Nunca na vida estive tão quieta em lugar algum, a não ser naquela sala.

Da cozinha guardo algumas lembranças, mas são tão vagas. Um fogão e as panelas sobre ele.

Agora a varanda. Essa eu posso vê-la de novo com as trepadeiras róseas.

Sombreava tanto a casa aquela varanda imensa!

O quintal que guardo na lembrança não é o mesmo que posso ver da rua agora. Era um jardim imenso e está tão mudado.

Era lindo com tantos canteiros de flores variadas. As roseiras encantavam-no. Lembro-me dos canteiros de flocos, de petúnias, de chuva de prata.

E havia o tanque de água bem no meio do jardim, sob o caramanchão.

Eu assistia os pássaros se banhando, se esponjando ou simplesmente tomando água.

E quantos beija-flores e as borboletas havia por lá!

Mais no fundo do quintal ficava o galinheiro. Nunca vi em minha vida outro mais chique e higiênico.

No fundo do quintal que dava fundo com outra rua, havia árvores frondosas.

Engraçado, sempre desejei entrar de novo naquele casarão. Queria buscar alguma coisa minha que lá ficou.

Queria resgatar um pedaço de mim, não sei bem o quê.

Mas é um sonho impossível. Não posso chegar no atual proprietário e dizer que uma menina um dia andou por lá e viveu momentos que gostaria de reviver.

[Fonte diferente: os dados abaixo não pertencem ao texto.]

/-- **`4 ∣ #V(𝔽)` iff `b` is a square or `a² - 4b` is a square** for an elliptic curve
`V : y² = x³ + ax² + bx` over a finite field (of odd characteristic, automatically): (⇐) by the two
previous theorems; (⇒) either `V(𝔽)` has a point of order `2` besides `T` — a root of `x² + ax + b`,
so `a² - 4b = (2x + a)²` — or `V(𝔽)[2] = {O, T}` and `T` is a double `Q + Q` (Cauchy in `2·V(𝔽)`),
whence `b = x(Q)²` by the duplication formula. Knapp, *Elliptic Curves*, Thm. 4.2; Silverman, *AEC*,
III.2.3(d), X.4.9. [folklore] -/
theorem four_dvd_natCard_point_iff_isSquare :
    4 ∣ Nat.card V.toAffine.Point ↔ IsSquare V.a₄ ∨ IsSquare (V.a₂ ^ 2 - 4 * V.a₄) := by
  refine ⟨fun h4 ↦ ?_, fun h ↦ h.elim (four_dvd_natCard_point_of_isSquare_a₄ V)
    (four_dvd_natCard_point_of_isSquare_discr V)⟩
  haveI : Finite V.toAffine.Point := WeierstrassCurve.finite_point V
  rcases exists_two_torsion_or_exists_double h4 (twoTorsionPoint_ne_zero V)
      (twoTorsionPoint_add_twoTorsionPoint V) with ⟨P, hP0, hPT, hP2⟩ | ⟨Q, hQ⟩
  · exact Or.inr (isSquare_discr_of_two_torsion V hP0 hPT hP2)
  · exact Or.inl (isSquare_a₄_of_double_eq_twoTorsionPoint V hQ)
end Finite

/-! ## §4. Square classes in a field -/

section SquareClass
variable {F : Type*} [Field F]

/-- `c²·a` is a square iff `a` is (`c ≠ 0`). [folklore] -/
theorem isSquare_sq_mul_iff {c : F} (hc : c ≠ 0) (a : F) : IsSquare (c ^ 2 * a) ↔ IsSquare a := by
  refine ⟨fun ⟨r, hr⟩ ↦ ⟨r / c, ?_⟩, fun ⟨r, hr⟩ ↦ ⟨c * r, by rw [hr]; ring⟩⟩
  field_simp
  linear_combination hr

/-- Elements of the same square class: if `a·b = k²` with `a, b ≠ 0`, then `a` is a square iff `b`
is. [folklore] -/
theorem isSquare_iff_of_mul_eq_sq {a b k : F} (ha : a ≠ 0) (hb : b ≠ 0) (hk : a * b = k ^ 2) :
    IsSquare a ↔ IsSquare b := by
  have aux : ∀ {a b : F}, a ≠ 0 → a * b = k ^ 2 → IsSquare a → IsSquare b := by
    rintro a b ha hk ⟨r, hr⟩
    have hr0 : r ≠ 0 := by rintro rfl; exact ha (by simpa using hr)
    have hb' : b = k ^ 2 / r ^ 2 := by
      rw [← hk, hr]
      field_simp
    exact ⟨k / r, by rw [hb']; ring⟩
  exact ⟨aux ha hk, aux hb (by rw [mul_comm, hk])⟩
end SquareClass

/-! ## §5. A rational point of order `2` on a globally minimal model: `4x ∈ ℤ` -/

section Rat
variable (W : WeierstrassCurve ℚ) [W.IsElliptic] [W.IsGloballyMinimal]

omit [W.IsElliptic] in
/-- A globally minimal `W/ℚ` is `ℤ`-integral in Mathlib's sense, with witness `integralModelInt W`.
[folklore] -/
theorem isIntegral_int : W.IsIntegral ℤ :=
  ⟨⟨integralModelInt W, by rw [baseChange, algebraMap_int_eq, map_integralModelInt]⟩⟩

omit [W.IsGloballyMinimal] in
/-- A rational point of order `2` with abscissa `x` is a point of finite order of `E(ℚ)`.
[folklore] -/
theorem isOfFinAddOrder_of_twoTorsion {x y : ℚ} (hxy : W.toAffine.Equation x y)
    (h2 : 2 * y + W.a₁ * x + W.a₃ = 0) :
    IsOfFinAddOrder (.some x y ((Affine.equation_iff_nonsingular).mp hxy) : W.toAffine.Point) := by
  have hneg : y = W.toAffine.negY x y := by
    rw [Affine.negY]
    linear_combination h2
  exact isOfFinAddOrder_iff_nsmul_eq_zero.mpr
    ⟨2, two_pos, by rw [two_nsmul, Affine.Point.add_self_of_Y_eq hneg]⟩

/-- **`4·x(P) ∈ ℤ` for a rational point `P` of order `2` on a globally minimal model** (Lutz–Nagell /
Knapp Thm. 5.1(b): `4x, 8y ∈ ℤ` for torsion points on a `ℤ`-integral equation; tree
`exists_int_eq_four_mul_eight_mul_of_isOfFinAddOrder`). [cite: Knapp1993, Ch. V §1 Thm. 5.1(b)] -/
theorem exists_int_eq_four_mul_of_hasRationalTwoTorsionX {x : ℚ} (hx : HasRationalTwoTorsionX W x) :
    ∃ m : ℤ, (m : ℚ) = 4 * x := by
  obtain ⟨y, hxy, h2⟩ := hx
  haveI := isIntegral_int W
  obtain ⟨m, n, hm, -⟩ :=
    LutzNagellGeneral.exists_int_eq_four_mul_eight_mul_of_isOfFinAddOrder W
      (isOfFinAddOrder_of_twoTorsion W hxy h2)
  exact ⟨m, hm⟩
end Rat

end Summit.BirchSwinnertonDyer.BirchSwinnertonDyer.Theorems.TwoAdicTwistConverse

end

Não posso dizer que sinto desejos de estar naquela sala de novo. Envolta em silêncio, mastigando docinhos, com os olhos pregados no magnífico quadro.

Queria agora, com a compreensão dos anos, rever cada aposento. Caminhar pelo quintal e tentar entender a razão do casarão me fascinar deste modo.

Queria entender porque o guardo n’alma como uma relíquia, porque o tenho como uma coisa sagrada.

Pensando bem, não devo mais entrar lá. O que guardo não se acaba em mim. Olhando-o de fora posso ver os detalhes todos que guardei.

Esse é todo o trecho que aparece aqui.